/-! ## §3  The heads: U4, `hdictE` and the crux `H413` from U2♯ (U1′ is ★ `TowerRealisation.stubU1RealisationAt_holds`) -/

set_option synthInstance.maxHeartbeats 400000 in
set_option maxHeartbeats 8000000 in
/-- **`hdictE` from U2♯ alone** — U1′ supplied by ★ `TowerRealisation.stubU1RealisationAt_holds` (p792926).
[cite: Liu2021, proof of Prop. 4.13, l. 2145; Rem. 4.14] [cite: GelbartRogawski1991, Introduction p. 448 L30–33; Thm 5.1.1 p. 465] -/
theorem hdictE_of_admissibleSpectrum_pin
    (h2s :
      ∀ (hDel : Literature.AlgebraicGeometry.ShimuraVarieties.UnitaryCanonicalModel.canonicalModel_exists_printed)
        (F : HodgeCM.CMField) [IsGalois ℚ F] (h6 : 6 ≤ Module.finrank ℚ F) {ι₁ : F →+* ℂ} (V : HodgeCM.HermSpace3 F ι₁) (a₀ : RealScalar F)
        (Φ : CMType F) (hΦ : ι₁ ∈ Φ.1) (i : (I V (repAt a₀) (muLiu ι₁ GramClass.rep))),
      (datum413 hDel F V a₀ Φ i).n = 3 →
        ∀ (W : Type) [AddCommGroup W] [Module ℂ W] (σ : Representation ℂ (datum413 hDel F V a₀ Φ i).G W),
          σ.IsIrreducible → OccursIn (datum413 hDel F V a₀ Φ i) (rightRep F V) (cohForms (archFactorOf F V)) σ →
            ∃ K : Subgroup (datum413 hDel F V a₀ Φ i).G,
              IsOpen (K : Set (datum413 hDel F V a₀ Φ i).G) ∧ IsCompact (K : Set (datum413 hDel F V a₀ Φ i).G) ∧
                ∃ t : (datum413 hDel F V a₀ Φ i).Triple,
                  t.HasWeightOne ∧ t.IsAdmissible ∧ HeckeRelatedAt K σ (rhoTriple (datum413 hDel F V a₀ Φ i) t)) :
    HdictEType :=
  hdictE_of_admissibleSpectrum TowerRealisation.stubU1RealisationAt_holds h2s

* * *

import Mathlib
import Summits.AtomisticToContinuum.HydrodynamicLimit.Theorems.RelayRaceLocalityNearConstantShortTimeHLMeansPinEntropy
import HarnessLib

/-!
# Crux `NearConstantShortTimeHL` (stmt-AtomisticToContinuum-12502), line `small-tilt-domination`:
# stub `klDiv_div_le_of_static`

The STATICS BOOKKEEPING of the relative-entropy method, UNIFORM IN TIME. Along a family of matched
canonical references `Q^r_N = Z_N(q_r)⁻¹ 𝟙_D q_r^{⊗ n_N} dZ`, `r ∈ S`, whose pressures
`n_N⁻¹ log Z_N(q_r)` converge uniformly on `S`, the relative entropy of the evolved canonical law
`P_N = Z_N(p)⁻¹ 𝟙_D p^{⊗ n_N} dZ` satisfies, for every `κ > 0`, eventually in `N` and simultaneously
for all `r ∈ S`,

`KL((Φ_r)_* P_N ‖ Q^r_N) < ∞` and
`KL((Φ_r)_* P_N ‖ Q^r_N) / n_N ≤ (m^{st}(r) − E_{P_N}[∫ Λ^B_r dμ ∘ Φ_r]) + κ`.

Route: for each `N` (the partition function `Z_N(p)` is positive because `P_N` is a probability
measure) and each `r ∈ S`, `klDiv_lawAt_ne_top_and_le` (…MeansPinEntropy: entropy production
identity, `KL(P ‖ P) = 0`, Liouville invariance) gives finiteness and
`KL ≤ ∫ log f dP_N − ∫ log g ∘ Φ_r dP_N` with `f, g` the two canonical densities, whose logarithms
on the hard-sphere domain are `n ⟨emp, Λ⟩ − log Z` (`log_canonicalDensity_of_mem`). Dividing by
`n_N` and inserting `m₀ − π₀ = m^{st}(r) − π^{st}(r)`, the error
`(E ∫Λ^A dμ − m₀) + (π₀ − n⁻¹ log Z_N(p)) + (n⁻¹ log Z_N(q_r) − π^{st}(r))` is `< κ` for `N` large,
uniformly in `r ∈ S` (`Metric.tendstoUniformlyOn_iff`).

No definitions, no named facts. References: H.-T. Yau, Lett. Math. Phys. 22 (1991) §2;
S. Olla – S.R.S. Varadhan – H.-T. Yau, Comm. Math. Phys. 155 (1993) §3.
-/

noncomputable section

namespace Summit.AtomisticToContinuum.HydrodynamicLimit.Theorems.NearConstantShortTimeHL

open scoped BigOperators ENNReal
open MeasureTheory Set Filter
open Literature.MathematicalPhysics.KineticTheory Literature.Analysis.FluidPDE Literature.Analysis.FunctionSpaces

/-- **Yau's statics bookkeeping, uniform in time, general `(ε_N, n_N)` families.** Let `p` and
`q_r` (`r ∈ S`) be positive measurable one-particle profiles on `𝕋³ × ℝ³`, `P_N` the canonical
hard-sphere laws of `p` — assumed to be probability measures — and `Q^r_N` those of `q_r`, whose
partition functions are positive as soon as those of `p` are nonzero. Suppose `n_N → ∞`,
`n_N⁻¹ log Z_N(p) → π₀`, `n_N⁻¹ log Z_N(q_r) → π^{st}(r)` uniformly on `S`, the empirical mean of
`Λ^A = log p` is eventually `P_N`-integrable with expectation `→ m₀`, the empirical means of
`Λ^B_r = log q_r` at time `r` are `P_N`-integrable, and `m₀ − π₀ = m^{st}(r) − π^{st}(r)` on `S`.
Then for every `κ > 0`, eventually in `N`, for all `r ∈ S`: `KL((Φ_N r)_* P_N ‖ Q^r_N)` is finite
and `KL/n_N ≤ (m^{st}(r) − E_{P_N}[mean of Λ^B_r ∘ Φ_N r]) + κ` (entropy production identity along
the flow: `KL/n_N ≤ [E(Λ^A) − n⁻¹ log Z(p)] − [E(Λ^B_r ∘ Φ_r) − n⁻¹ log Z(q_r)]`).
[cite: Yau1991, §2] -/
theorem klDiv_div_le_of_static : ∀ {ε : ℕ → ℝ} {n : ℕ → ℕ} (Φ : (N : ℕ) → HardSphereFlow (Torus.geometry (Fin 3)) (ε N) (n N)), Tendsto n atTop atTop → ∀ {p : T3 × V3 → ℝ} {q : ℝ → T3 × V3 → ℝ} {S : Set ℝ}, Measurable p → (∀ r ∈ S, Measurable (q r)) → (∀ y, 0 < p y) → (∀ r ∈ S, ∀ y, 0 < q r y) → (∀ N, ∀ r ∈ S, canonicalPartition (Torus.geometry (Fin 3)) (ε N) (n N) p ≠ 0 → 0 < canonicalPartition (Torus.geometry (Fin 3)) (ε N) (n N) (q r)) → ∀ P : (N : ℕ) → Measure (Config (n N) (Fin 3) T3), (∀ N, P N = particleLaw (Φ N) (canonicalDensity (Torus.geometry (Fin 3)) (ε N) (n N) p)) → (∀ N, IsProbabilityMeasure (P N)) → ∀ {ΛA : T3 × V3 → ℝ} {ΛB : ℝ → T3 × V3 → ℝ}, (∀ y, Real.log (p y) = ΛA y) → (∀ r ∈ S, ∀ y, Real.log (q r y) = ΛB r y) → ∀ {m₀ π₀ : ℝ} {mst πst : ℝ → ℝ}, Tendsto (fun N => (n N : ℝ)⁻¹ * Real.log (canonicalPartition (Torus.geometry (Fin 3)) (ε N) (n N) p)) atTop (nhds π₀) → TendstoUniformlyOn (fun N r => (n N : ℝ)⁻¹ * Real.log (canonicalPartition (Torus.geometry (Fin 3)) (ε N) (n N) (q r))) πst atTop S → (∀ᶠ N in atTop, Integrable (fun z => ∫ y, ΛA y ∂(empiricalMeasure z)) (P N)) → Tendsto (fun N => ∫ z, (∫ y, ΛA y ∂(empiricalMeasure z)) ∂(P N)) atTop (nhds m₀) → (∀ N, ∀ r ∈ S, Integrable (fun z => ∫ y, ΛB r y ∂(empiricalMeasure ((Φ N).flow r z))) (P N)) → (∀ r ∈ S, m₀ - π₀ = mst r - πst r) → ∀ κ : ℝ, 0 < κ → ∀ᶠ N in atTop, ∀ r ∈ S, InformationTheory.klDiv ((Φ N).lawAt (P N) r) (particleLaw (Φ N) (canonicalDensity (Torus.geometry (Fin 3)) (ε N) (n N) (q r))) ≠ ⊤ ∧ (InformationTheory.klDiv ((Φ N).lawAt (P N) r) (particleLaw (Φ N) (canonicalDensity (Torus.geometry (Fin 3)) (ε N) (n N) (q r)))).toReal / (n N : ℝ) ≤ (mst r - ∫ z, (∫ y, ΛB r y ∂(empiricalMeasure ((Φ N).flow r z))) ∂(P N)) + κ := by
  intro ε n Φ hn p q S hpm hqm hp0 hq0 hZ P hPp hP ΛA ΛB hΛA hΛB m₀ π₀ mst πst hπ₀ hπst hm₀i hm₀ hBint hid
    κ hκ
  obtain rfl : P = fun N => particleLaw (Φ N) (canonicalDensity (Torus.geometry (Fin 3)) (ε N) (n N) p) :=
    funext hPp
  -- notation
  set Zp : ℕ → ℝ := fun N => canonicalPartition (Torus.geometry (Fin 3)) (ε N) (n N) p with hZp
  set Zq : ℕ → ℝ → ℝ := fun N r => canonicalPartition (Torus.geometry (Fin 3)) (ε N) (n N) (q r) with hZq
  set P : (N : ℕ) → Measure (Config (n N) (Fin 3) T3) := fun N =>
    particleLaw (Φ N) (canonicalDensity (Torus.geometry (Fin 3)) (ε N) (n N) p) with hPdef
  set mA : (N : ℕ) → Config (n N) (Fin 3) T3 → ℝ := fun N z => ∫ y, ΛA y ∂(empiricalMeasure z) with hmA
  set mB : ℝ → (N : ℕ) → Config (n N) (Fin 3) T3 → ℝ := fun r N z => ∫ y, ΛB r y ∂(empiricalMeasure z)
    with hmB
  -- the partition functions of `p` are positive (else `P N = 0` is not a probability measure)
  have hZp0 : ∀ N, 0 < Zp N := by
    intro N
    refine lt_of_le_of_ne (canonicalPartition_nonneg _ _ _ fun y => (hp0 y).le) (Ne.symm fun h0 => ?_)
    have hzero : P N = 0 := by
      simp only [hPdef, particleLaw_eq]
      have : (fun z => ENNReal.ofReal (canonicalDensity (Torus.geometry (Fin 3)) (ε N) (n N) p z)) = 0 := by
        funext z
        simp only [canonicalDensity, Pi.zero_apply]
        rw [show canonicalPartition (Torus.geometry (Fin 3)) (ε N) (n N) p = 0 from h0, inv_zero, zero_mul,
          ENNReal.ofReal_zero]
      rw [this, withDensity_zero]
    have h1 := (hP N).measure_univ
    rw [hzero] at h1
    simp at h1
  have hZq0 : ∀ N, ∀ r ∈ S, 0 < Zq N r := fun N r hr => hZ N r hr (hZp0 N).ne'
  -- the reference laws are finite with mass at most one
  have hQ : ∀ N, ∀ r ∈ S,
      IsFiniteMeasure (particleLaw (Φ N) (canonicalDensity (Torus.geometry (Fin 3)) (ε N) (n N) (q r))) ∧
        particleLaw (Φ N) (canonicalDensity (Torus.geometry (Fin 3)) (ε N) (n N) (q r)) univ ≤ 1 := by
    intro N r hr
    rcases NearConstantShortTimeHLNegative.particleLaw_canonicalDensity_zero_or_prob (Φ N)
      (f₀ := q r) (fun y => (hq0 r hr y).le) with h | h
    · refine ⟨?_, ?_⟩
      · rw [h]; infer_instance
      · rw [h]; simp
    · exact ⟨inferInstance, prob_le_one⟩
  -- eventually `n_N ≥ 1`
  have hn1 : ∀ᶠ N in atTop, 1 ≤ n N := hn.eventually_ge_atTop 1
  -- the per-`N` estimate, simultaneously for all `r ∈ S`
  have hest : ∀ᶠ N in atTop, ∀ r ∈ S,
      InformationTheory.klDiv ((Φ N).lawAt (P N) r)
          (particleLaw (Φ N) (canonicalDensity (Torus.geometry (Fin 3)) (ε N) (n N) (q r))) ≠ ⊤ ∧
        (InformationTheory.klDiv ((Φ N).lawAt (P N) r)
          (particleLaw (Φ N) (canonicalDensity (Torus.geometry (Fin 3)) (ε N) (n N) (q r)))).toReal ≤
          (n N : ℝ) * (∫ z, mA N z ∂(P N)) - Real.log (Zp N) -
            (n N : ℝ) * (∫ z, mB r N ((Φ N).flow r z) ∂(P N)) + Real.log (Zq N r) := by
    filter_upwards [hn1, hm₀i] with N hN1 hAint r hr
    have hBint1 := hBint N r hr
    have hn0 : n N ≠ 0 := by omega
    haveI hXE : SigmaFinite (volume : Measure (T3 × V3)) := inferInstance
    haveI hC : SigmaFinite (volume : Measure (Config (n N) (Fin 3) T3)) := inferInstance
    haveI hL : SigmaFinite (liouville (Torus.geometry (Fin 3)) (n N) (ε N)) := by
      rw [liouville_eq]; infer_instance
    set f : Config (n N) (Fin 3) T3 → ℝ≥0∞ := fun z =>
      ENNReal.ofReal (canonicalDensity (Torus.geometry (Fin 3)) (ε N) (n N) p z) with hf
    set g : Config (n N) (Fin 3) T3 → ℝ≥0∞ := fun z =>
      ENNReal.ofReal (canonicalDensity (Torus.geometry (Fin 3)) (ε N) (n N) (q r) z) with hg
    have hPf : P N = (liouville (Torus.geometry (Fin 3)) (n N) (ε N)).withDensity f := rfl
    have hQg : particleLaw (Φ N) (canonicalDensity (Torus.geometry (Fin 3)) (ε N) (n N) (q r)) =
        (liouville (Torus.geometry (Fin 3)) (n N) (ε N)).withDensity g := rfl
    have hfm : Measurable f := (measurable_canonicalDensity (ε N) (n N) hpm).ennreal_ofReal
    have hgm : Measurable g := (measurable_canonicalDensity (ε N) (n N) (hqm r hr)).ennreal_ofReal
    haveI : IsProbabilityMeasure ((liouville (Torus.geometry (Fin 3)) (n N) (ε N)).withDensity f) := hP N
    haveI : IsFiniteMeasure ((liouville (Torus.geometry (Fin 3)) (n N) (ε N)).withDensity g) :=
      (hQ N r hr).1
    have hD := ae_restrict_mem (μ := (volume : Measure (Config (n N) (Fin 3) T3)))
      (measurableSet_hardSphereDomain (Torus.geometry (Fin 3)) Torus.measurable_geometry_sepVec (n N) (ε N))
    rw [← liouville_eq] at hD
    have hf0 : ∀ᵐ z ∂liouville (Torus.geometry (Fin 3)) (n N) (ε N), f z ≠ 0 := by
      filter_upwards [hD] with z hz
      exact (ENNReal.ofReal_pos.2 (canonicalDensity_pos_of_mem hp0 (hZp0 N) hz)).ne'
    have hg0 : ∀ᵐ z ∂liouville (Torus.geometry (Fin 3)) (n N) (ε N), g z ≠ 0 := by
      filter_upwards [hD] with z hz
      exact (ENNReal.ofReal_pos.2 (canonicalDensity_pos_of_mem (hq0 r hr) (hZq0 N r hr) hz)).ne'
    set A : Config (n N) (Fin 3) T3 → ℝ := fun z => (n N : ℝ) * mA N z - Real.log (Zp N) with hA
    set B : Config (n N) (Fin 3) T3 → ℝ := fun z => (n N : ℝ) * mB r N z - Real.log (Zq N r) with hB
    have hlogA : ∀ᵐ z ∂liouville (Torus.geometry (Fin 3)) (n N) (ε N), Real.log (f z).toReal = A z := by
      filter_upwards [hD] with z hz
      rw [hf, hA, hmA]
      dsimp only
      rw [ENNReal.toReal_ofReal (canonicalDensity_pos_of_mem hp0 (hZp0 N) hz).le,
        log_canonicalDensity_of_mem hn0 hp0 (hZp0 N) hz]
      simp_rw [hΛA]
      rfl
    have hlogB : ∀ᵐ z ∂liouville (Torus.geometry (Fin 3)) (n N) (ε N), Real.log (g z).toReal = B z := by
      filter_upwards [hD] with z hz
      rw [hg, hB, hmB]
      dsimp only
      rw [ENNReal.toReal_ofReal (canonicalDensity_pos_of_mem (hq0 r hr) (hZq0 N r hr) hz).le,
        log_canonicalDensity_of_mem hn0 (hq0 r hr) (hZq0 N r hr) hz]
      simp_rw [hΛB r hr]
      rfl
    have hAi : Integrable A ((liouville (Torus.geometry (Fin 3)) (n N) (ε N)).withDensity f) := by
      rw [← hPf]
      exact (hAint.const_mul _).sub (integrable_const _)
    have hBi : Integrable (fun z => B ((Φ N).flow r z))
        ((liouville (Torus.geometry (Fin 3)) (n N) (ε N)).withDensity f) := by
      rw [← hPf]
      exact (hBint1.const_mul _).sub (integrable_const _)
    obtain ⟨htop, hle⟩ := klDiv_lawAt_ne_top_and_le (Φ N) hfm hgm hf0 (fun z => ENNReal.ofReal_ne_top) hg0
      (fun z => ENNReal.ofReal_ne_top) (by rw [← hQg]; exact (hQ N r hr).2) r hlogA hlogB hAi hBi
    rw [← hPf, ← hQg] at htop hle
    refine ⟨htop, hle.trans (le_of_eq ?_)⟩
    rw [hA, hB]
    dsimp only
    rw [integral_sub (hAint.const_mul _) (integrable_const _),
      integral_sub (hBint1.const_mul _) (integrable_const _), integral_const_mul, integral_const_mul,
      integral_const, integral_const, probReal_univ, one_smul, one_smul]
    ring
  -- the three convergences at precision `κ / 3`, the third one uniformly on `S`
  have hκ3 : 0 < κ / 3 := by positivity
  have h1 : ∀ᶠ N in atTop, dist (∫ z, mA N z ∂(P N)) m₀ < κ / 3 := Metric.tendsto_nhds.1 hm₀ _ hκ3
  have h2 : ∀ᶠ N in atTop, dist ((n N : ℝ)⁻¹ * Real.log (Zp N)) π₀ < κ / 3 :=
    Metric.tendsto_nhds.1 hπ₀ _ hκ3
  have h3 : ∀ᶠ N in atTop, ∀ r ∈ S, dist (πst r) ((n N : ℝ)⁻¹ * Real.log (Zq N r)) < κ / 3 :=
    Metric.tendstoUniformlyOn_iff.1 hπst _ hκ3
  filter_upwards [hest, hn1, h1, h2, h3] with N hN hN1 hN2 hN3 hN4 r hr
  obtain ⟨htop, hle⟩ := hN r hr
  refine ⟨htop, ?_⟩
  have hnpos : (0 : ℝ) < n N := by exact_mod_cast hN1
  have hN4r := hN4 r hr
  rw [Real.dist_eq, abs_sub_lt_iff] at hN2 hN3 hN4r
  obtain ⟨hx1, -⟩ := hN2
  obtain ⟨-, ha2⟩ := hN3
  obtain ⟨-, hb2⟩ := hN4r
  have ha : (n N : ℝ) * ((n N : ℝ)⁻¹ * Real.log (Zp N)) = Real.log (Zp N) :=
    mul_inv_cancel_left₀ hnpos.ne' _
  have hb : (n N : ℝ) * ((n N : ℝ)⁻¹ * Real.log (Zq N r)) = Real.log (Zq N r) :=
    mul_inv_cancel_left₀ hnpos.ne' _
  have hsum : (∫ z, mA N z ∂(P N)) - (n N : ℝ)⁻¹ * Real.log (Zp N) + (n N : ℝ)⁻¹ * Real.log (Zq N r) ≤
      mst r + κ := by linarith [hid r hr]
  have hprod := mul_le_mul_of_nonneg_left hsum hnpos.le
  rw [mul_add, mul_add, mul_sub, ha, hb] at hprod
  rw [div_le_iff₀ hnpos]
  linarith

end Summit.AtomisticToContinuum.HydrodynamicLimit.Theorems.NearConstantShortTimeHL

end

**Problem requirements**: Go to the line in the material above that contains "and the crux" and copy exactly from there through the line that contains "(datum413 hDel F V a₀ Φ i).n = 3 →", stopping after it.

**Output**:
/-! ## §3  The heads: U4, `hdictE` and the crux `H413` from U2♯ (U1′ is ★ `TowerRealisation.stubU1RealisationAt_holds`) -/

set_option synthInstance.maxHeartbeats 400000 in
set_option maxHeartbeats 8000000 in
/-- **`hdictE` from U2♯ alone** — U1′ supplied by ★ `TowerRealisation.stubU1RealisationAt_holds` (p792926).
[cite: Liu2021, proof of Prop. 4.13, l. 2145; Rem. 4.14] [cite: GelbartRogawski1991, Introduction p. 448 L30–33; Thm 5.1.1 p. 465] -/
theorem hdictE_of_admissibleSpectrum_pin
    (h2s :
      ∀ (hDel : Literature.AlgebraicGeometry.ShimuraVarieties.UnitaryCanonicalModel.canonicalModel_exists_printed)
        (F : HodgeCM.CMField) [IsGalois ℚ F] (h6 : 6 ≤ Module.finrank ℚ F) {ι₁ : F →+* ℂ} (V : HodgeCM.HermSpace3 F ι₁) (a₀ : RealScalar F)
        (Φ : CMType F) (hΦ : ι₁ ∈ Φ.1) (i : (I V (repAt a₀) (muLiu ι₁ GramClass.rep))),
      (datum413 hDel F V a₀ Φ i).n = 3 →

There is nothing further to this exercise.